Footer integration deferred — that needs a new event from client → engine
→ TUI to surface the count alongside `cache N%` / `$X.XX`. Part of #30
remains open.
### Fixed
- DeepSeek thinking-mode tool-call rounds now always replay reasoning_content
in all subsequent requests (including across new user turns), matching the
documented API contract that assistant tool-call messages must retain their
reasoning content forever. Previously, reasoning_content was cleared after
the current user turn completed, which could cause HTTP 400 errors.
- Missing reasoning_content on a tool-call assistant message now substitutes
a safe placeholder ("(reasoning omitted)") instead of dropping the tool
calls and their matching tool results, preventing orphaned conversation
chains and API 400 rejections.
- Session checkpoint now persists a Thinking-block placeholder for tool-call
turns that produced no streamed reasoning text, keeping on-disk sessions
structurally correct for subsequent requests.

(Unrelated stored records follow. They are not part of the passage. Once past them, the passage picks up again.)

/-!
# SQUARE SHADOWS X — the chain eq. (1) ⇒ (12) ⇒ (13) ⇒ NODE A (normalisation `u_n ≤ n/4`): the sub-nodes `Eq12Likely4`, `TwoBlockLikely4`, eq. (13) from eq. (12) by
# the lifted mirror in the side of `B'`, NODE A from eq. (1) and (13), and `θ_v(p_c) = 0` from `Eq12Likely4`

builds on p205010 (kernel theorem, internal audit signed; external expert review pending) — NOT used in this file.
Lane `prim-bschramm`, seat `prim-bschramm-p2` (gen 42; class C1b; memo `HOME/bschramm/P2-LATTICES.md` §148); helper file
(`--supports stmt-CriticalPhenomena-4575 --as helper`).  Hexagonal twins «HexShadowTwoBlock» (the side mirror), «HexShadowFaceCriterion» and «HexShadowChain4» (sub-nodes and the chain);
slab originals `DuminilCopinSidoraviciusTassion2016_eq13_of_eq12`, `…_goodEvent_likely_of_eq1_eq13` (`Literature/…/SlabCriticality`).
* §1 the mirror `sqVMirror (a,b) = (−a, b)` in the vertical line through `c'` (`= sqRot90² ∘ sqFlip`), the bijection `sqVMirrorAt c'`, its images of squares and boundaries, and its
  LIFT about every symmetry-lattice point `c + period•t` (`exists_vMirror_lift`: `shift t ∘ rot ∘ rot ∘ refl ∘ (shift t)⁻¹`) — DST's "reflection across the axis `{2n} × ℝ`";
* §2 the sub-nodes **`Eq12Likely4`** (DST eq. (12)) and **`TwoBlockLikely4`** (eq. (13)), internal obligations, never asserted; the two-square geometry (`twoBox_geometry`);
  **`twoBlockLikely4_of_eq12Likely4`** (the lifted mirror about `c'`, the uniqueness block of `B'` by eq. (1) and translation, `conn_of_glue`, union bound);
* §3 **`goodEventLikely_of_subnodes4`** (NODE A from eq. (1) and eq. (13): the two uniqueness blocks by translation, union bound, the direction swap) and
  **`theta_criticalProb_eq_zero_of_eq12Likely4`** (`G` connected, a.s. uniqueness, `Eq12Likely4` ⇒ `θ_v(p_c) = 0` at every vertex).
[cite: DuminilCopinSidoraviciusTassion2016, §2.1 eqs. (1), (12), (13), §2.2] [cite: GrimmettPercolation1999, §1.6 p. 16]
-/

noncomputable section

namespace Summit.CriticalPhenomena.PercolationContinuityZ3.Theorems.Transplant

open MeasureTheory Literature.Probability.Percolation Literature.Probability.LatticeModels SimpleGraph Filter
open scoped Classical Topology

namespace SqShadow

/-! ## §1 The mirror in a vertical line -/

/-- The mirror of `ℤ²` in the second axis: `(a, b) ↦ (−a, b)`. [cite: DuminilCopinSidoraviciusTassion2016, §2.1 ("the reflection across the axis {2n} × ℝ")] -/
def sqVMirror (v : Site 2) : Site 2 := ![-v 0, v 1]

/-- `sqVMirror = sqRot90 ∘ sqRot90 ∘ sqFlip`. [folklore] -/
theorem sqVMirror_eq (v : Site 2) : sqVMirror v = sqRot90 (sqRot90 (sqFlip v)) := by
  ext i; fin_cases i <;> simp [sqVMirror, sqRot90, sqFlip]

/-- The vertical mirror is an involution. [folklore] -/
theorem sqVMirror_sqVMirror (v : Site 2) : sqVMirror (sqVMirror v) = v := by
  ext i; fin_cases i <;> simp [sqVMirror]

/-- The affine vertical mirror about `c'`: `z ↦ c' + sqVMirror (z − c')`, a bijection of `ℤ²`. [folklore] -/
def sqVMirrorAt (c' : Site 2) : Site 2 ≃ Site 2 where
  toFun z := c' + sqVMirror (z - c')
  invFun z := c' + sqVMirror (z - c')
  left_inv z := by simp [sqVMirror_sqVMirror]
  right_inv z := by simp [sqVMirror_sqVMirror]

/-- `sqVMirrorAt c'` acts by `z ↦ c' + sqVMirror (z − c')`. [folklore] -/
theorem sqVMirrorAt_apply (c' z : Site 2) : sqVMirrorAt c' z = c' + sqVMirror (z - c') := rfl

/-- Coordinates of the vertical mirror about `c'`: `(2c'₀ − z₀, z₁)`. [folklore] -/
theorem sqVMirrorAt_apply_coord (c' z : Site 2) : sqVMirrorAt c' z 0 = 2 * c' 0 - z 0 ∧ sqVMirrorAt c' z 1 = z 1 := by
  constructor
  · rw [sqVMirrorAt_apply, Pi.add_apply]; simp [sqVMirror]; ring
  · rw [sqVMirrorAt_apply, Pi.add_apply]; simp [sqVMirror]

/-- `sqVMirrorAt c'` fixes `c'`. [folklore] -/
theorem sqVMirrorAt_self (c' : Site 2) : sqVMirrorAt c' c' = c' := by
  ext i
  have h := sqVMirrorAt_apply_coord c' c'
  fin_cases i
  · rw [show ((⟨0, by norm_num⟩ : Fin 2)) = 0 from rfl, h.1]; ring
  · exact h.2

/-- `sqVMirrorAt c'` maps squares to squares. [folklore] -/
theorem image_sqVMirrorAt_sqBall (c' z : Site 2) (r : ℕ) : sqVMirrorAt c' '' sqBall z r = sqBall (sqVMirrorAt c' z) r := by
  ext w
  rw [Set.mem_image_equiv, mem_sqBall_iff_linear, mem_sqBall_iff_linear, (sqVMirrorAt_apply_coord c' z).1, (sqVMirrorAt_apply_coord c' z).2]
  have h := sqVMirrorAt_apply_coord c' ((sqVMirrorAt c').symm w)
  rw [Equiv.apply_symm_apply] at h
  have h0 : (sqVMirrorAt c').symm w 0 = 2 * c' 0 - w 0 := by linarith [h.1]
  have h1 : (sqVMirrorAt c').symm w 1 = w 1 := h.2.symm
  rw [h0, h1]; omega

- Token estimation for compaction now counts thinking tokens across ALL
tool-call rounds (not just the current user turn), aligning with the
updated reasoning_content replay rule.
### Changed
- Internal crate dependency pins bumped 0.4.5 → 0.4.9 to match workspace.
- npm wrapper version and deepseekBinaryVersion bumped to 0.4.9.
- README fully rewritten: clearer feature highlights, V4 model focus,
keyboard shortcut table, improved docs index, and more engaging layout.
- CHANGELOG entry for 0.4.9 with comparison URLs.